Mehrere Kapitel widmen sich etwa aktuellen Auswüchsen des Betriebs, wie Kapitel 26: „Wie verrückt ist der Kunstmarkt?“, in dem Reichert faktenreich den Mechanismen der Preisenthemmung nachgeht und sie zugleich entzaubert.
„Der Kunstmarkt ist Opfer der sich immer dramatischer zuspitzenden Vermögensverteilung“, stellt Reichert fest. Er beglaubigt diese Erkenntnis an der dubiosen Geschichte des bislang teuersten Kunstwerks aller Zeiten, des angeblich von Leonardo gemalten „Salvator Mundi“, das 2017 für 450 Millionen Dollar in einer New Yorker Auktion in den Besitz des saudischen Kronprinzen Mohammed bin Salman überging und seither nicht mehr gesehen ward.
Das folgende Kapitel 27: „Wie kriminell ist der Kunstmarkt?“ ist fast noch amüsanter. Es erzählt unter anderem, wie der französische Kunstspediteur Yves Bouvier den russischen Milliardär Dmitri Rybolowlew übers Ohr haute, sodass er „zum am stärksten übervorteilten Menschen der Kunstgeschichte“ wurde.
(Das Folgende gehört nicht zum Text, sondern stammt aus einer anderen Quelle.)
import Literature.AlgebraicGeometry.Resolution.BlowupChartModule
import Literature.AlgebraicGeometry.Resolution.BlowupAlgebraDerivations
import HarnessLib

/-!
# [OURS · L1 W4.5(b)] T-AUXFIBRE: blowing up a smooth curve germ through a point of multiplicity `≥ 2` puts the whole exceptional fibre into the strict transform

Crux chain w45b, working crux EL♮ = `Theses.EquisingularLift.EquisingularLiftNat` (stmt-ResolutionOfSingularities-20038), stub
`stub_elnat_three_isolated`; target **T-AUXFIBRE** of res-L1-w45b-lead-2 (NAMING 2026-08-27T06:32:06Z, LEAD-MEMO-2 §4), chart
algebra in the style of AVOID-L1 (`…CampaignW45bAvoidBadPoint`) / Δ-MULT (`…CampaignW45bStrictTransformMultiplicity`). OURS;
NOT a statement of any manuscript; AI-written, weaker than expert review. `--supports stmt-ResolutionOfSingularities-20038 --as helper`.

SETTING (lead-2's words): `R` regular local with closed point `q`, `R′ = R/(u, v)` regular — `u, v` part of a regular system of
parameters, i.e. (the form used here, no regularity of `R` needed) `u ∉ 𝔪² + (v)` and `v ∉ 𝔪² + (u)` — a smooth curve germ
`C = V(u, v)` through `q`; `f ∈ (u, v)` (the hypersurface `H = V(f)` contains `C`) with `f ∈ 𝔪²` (multiplicity `≥ 2` at `q`, while
the multiplicity of `H` along `C` is only `≥ 1`). In the chart `B = R[(u,v)/v]` (`u = v·u′`) of `Bl_C`:

* `coeff_mem_maximalIdeal_of_mem_sq` — writing `f = A u + B v`, BOTH `A, B ∈ 𝔪` (a unit `A` would put `u` in `𝔪² + (v)`);
* `divPow_one_eq` — `f/v = A·(u/v) + B` in `R[(u,v)/v]` (any pair, any commutative ring);
* **`divPow_one_mem_map_maximalIdeal`** (T-AUXFIBRE) — hence the strict transform `f/v ∈ 𝔪·R[(u,v)/v]`: it lies in EVERY prime
  of the chart over `q` («the whole fibre of `E` over `q` lies in the strict transform when `mult_q f ≥ 2 > 1 =` mult along the
  centre»), `divPow_one_mem_of_map_le`; the `u`-chart statement is the same lemma with `u, v` exchanged (`Ideal.span {u, v}` is
  symmetric: `divPow_one_mem_map_maximalIdeal'`).

This is the obstruction lead-2's MEMO-2 §1 records for curve centres THROUGH a point of higher multiplicity (the E1 game must first
lower the multiplicity at `q` by point/section steps). References: res-L1-w45b-lead-2 LEAD-MEMO-2 §1/§4 (OURS); J. Kollár,
*Lectures on Resolution of Singularities* (2007), §3.9 — context only.
-/

noncomputable section

set_option linter.dupNamespace false -- mandated namespace `Summit.<Summit>.<Problem>` of this single-conjunct summit

open IsLocalRing IsLocalization
open Literature.AlgebraicGeometry.Resolution

namespace Summit.ResolutionOfSingularities.ResolutionOfSingularities.Cruxes.EquisingularLiftNat.Sections

universe u

section AnyRing

variable {R : Type u} [CommRing R]

/-- **`f/a = A + (b/a)·B` in `R[I/a]`** for `f = a A + b B` with `b ∈ I`, `f ∈ I¹`. [folklore] -/
theorem divPow_one_eq (I : Ideal R) {a b f A B : R} (hb : b ∈ I) (hf : f ∈ I ^ 1) (hfab : f = a * A + b * B) :
    blowupAlgebra.divPow I a hf =
      algebraMap R (blowupAlgebra I a) A + blowupAlgebra.gen I a b hb * algebraMap R (blowupAlgebra I a) B := by
  apply Subtype.ext
  have hea : algebraMap R (Localization.Away a) a * Away.invSelf a = 1 := Away.mul_invSelf a
  simp only [blowupAlgebra.coe_divPow, Subalgebra.coe_add, Subalgebra.coe_mul, Subalgebra.coe_algebraMap,
    blowupAlgebra.coe_gen, hfab, map_add, map_mul, pow_one]
  linear_combination (algebraMap R (Localization.Away a) A) * hea

/-- If the coefficients `A, B` of `f = a A + b B` lie in an ideal `𝔞`, then `f/a ∈ 𝔞·R[I/a]`. [folklore] -/
theorem divPow_one_mem_map_of_coeff_mem (I : Ideal R) {a b f A B : R} (hb : b ∈ I) (hf : f ∈ I ^ 1)
    (hfab : f = a * A + b * B) (𝔞 : Ideal R) (hA : A ∈ 𝔞) (hB : B ∈ 𝔞) :
    blowupAlgebra.divPow I a hf ∈ 𝔞.map (algebraMap R (blowupAlgebra I a)) := by
  rw [divPow_one_eq I hb hf hfab]
  exact Ideal.add_mem _ (Ideal.mem_map_of_mem _ hA) (Ideal.mul_mem_left _ _ (Ideal.mem_map_of_mem _ hB))

end AnyRing

section Local

variable {R : Type u} [CommRing R] [IsLocalRing R] {u v f : R}

/-- **Both coefficients of `f = A u + B v` lie in `𝔪`** when `f ∈ 𝔪²` and `u, v` are independent regular parameters in the weak
sense `u ∉ 𝔪² + (v)`, `v ∉ 𝔪² + (u)`: a unit `A` would give `u = A⁻¹(f − Bv) ∈ 𝔪² + (v)`. [folklore] -/
theorem coeff_mem_maximalIdeal_of_mem_sq (hu : u ∉ maximalIdeal R ^ 2 ⊔ Ideal.span {v})
    (hv : v ∉ maximalIdeal R ^ 2 ⊔ Ideal.span {u}) (hf2 : f ∈ maximalIdeal R ^ 2) {A B : R}
    (hfab : f = u * A + v * B) : A ∈ maximalIdeal R ∧ B ∈ maximalIdeal R := by
  constructor
  · by_contra hA
    have hAu : IsUnit A := by by_contra h; exact hA ((mem_maximalIdeal _).mpr h)
    apply hu
    have hu' : u = (f - v * B) * hAu.unit⁻¹ := by
      rw [hfab, add_sub_cancel_right, mul_assoc, IsUnit.mul_val_inv, mul_one]
    rw [hu']
    refine Ideal.mul_mem_right _ _ (Ideal.sub_mem _ (Ideal.mem_sup_left hf2) ?_)
    exact Ideal.mem_sup_right (Ideal.mul_mem_right _ _ (Ideal.mem_span_singleton_self v))
  · by_contra hB
    have hBu : IsUnit B := by by_contra h; exact hB ((mem_maximalIdeal _).mpr h)
    apply hv
    have hv' : v = (f - u * A) * hBu.unit⁻¹ := by
      rw [hfab, add_sub_cancel_left, mul_assoc, IsUnit.mul_val_inv, mul_one]
    rw [hv']
    refine Ideal.mul_mem_right _ _ (Ideal.sub_mem _ (Ideal.mem_sup_left hf2) ?_)
    exact Ideal.mem_sup_right (Ideal.mul_mem_right _ _ (Ideal.mem_span_singleton_self u))

/-- **T-AUXFIBRE (`v`-chart).** `R` local, `u ∉ 𝔪² + (v)`, `v ∉ 𝔪² + (u)` (independent regular parameters: `C = V(u,v)` a smooth
curve germ through the closed point `q`), `f ∈ (u, v)` with `f ∈ 𝔪²` (`H = V(f) ⊇ C` has multiplicity `≥ 2` at `q`). Then in the
chart `B = R[(u,v)/v]` of `Bl_C` the strict transform `f/v` lies in `𝔪·B` — i.e. in every prime of the chart over `q`: the whole
exceptional fibre over `q` lies on the strict transform of `H`. [folklore; lead-2 LEAD-MEMO-2 §4 T-AUXFIBRE] -/
theorem divPow_one_mem_map_maximalIdeal (hu : u ∉ maximalIdeal R ^ 2 ⊔ Ideal.span {v})
    (hv : v ∉ maximalIdeal R ^ 2 ⊔ Ideal.span {u}) (hf2 : f ∈ maximalIdeal R ^ 2)
    (hf : f ∈ Ideal.span {u, v} ^ 1) :
    blowupAlgebra.divPow (Ideal.span {u, v}) v hf ∈
      (maximalIdeal R).map (algebraMap R (blowupAlgebra (Ideal.span {u, v}) v)) := by
  have hf' : f ∈ Ideal.span {u, v} := by simpa only [pow_one] using hf
  obtain ⟨A, B, hAB⟩ := Ideal.mem_span_pair.mp hf'
  have hfab : f = u * A + v * B := by rw [← hAB]; ring
  obtain ⟨hA, hB⟩ := coeff_mem_maximalIdeal_of_mem_sq hu hv hf2 hfab
  have hfab' : f = v * B + u * A := by rw [hfab]; ring
  exact divPow_one_mem_map_of_coeff_mem (Ideal.span {u, v}) (Ideal.subset_span (by simp)) hf hfab'
    (maximalIdeal R) hB hA

/-- **T-AUXFIBRE (`u`-chart).** The same in the chart `B′ = R[(u,v)/u]`: `f/u ∈ 𝔪·B′`. [folklore; lead-2 LEAD-MEMO-2 §4] -/
theorem divPow_one_mem_map_maximalIdeal' (hu : u ∉ maximalIdeal R ^ 2 ⊔ Ideal.span {v})
    (hv : v ∉ maximalIdeal R ^ 2 ⊔ Ideal.span {u}) (hf2 : f ∈ maximalIdeal R ^ 2)
    (hf : f ∈ Ideal.span {u, v} ^ 1) :
    blowupAlgebra.divPow (Ideal.span {u, v}) u hf ∈
      (maximalIdeal R).map (algebraMap R (blowupAlgebra (Ideal.span {u, v}) u)) := by
  have hf' : f ∈ Ideal.span {u, v} := by simpa only [pow_one] using hf
  obtain ⟨A, B, hAB⟩ := Ideal.mem_span_pair.mp hf'
  have hfab : f = u * A + v * B := by rw [← hAB]; ring
  obtain ⟨hA, hB⟩ := coeff_mem_maximalIdeal_of_mem_sq hu hv hf2 hfab
  exact divPow_one_mem_map_of_coeff_mem (Ideal.span {u, v}) (Ideal.subset_span (by simp)) hf hfab
    (maximalIdeal R) hA hB

/-- **T-AUXFIBRE, point form.** Under the same hypotheses the strict transform `f/v` lies in every ideal of the `v`-chart
containing `𝔪·R[(u,v)/v]` — every point of the exceptional fibre over `q`. [folklore; lead-2 LEAD-MEMO-2 §4] -/
theorem divPow_one_mem_of_map_le (hu : u ∉ maximalIdeal R ^ 2 ⊔ Ideal.span {v})
    (hv : v ∉ maximalIdeal R ^ 2 ⊔ Ideal.span {u}) (hf2 : f ∈ maximalIdeal R ^ 2)
    (hf : f ∈ Ideal.span {u, v} ^ 1) (𝔔 : Ideal (blowupAlgebra (Ideal.span {u, v}) v))
    (h𝔔 : (maximalIdeal R).map (algebraMap R (blowupAlgebra (Ideal.span {u, v}) v)) ≤ 𝔔) :
    blowupAlgebra.divPow (Ideal.span {u, v}) v hf ∈ 𝔔 :=
  h𝔔 (divPow_one_mem_map_maximalIdeal hu hv hf2 hf)

/-- For a REGULAR local ring the weak independence hypotheses follow from `(u, v)` being part of a regular system of parameters in
the usual form «`u ∈ 𝔪 ∖ 𝔪²` and `v̄ ∉ k·ū` in `𝔪/𝔪²`»; recorded here in the purely ideal-theoretic form used above: if
`u ∉ 𝔪² + (v)` then in particular `u ∉ 𝔪²`. [folklore] -/
theorem notMem_sq_of_notMem_sq_sup (hu : u ∉ maximalIdeal R ^ 2 ⊔ Ideal.span {v}) : u ∉ maximalIdeal R ^ 2 :=
  fun h => hu (Ideal.mem_sup_left h)

end Local

end Summit.ResolutionOfSingularities.ResolutionOfSingularities.Cruxes.EquisingularLiftNat.Sections

end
Auch das Handelsblatt hat darüber oft berichtet. Bislang hat Rybolowlew alle Prozesse gegen Bouvier verloren. Wie in einem Krimi beschreibt Reichart weiter, wie Bouvier mit der Errichtung seiner Zollfreilager ein eigenes System von Orten schuf, die wertvollste Kunst vor staatlichem Zugriff und Steuern schützen. Die Kriminalität habe es auf dem Kunstmarkt leichter, „weil er unter allen legalen Märkten noch immer der am schwächsten regulierte ist“, resümiert Reichert.
Kunst vergrößert unsere Souveränität
Neben diesen erhellenden Passagen ist Reicherts Buch aber vor allem eine Ermutigung, sich an der Kunstwelt und ihren Diskursen aktiv zu beteiligen. Dabei geht es Reichert aber keineswegs darum, die Kunst selbst zu vereinfachen oder dem subjektiven „Bauch“-Gefühl zu überlassen. Im Gegenteil, er plädiert für die intensive Beschäftigung mit Kriterien, die jeden dazu ermächtigen, Kunst selbst zu beurteilen (Kap. 34 „Wie erkennt man ein Kunstwerk?“).
Und Reichert gibt auch zu, dass diese Beschäftigung Mühe bereiten kann, oder sogar muss. Denn: „Es hilft uns, mit Menschen oder Dingen umzugehen, die uns erst fremd erscheinen, es hilft uns dabei, uns auf sie einzulassen, also ein Leben zu führen, das nicht von Angst bestimmt ist, sondern von Neugierde. Es vergrößert unsere Freiheit, unsere Souveränität und unsere Großzügigkeit.“
Fazit: ein kluges, faktenreiches Buch, leicht zu lesen und inspirierend.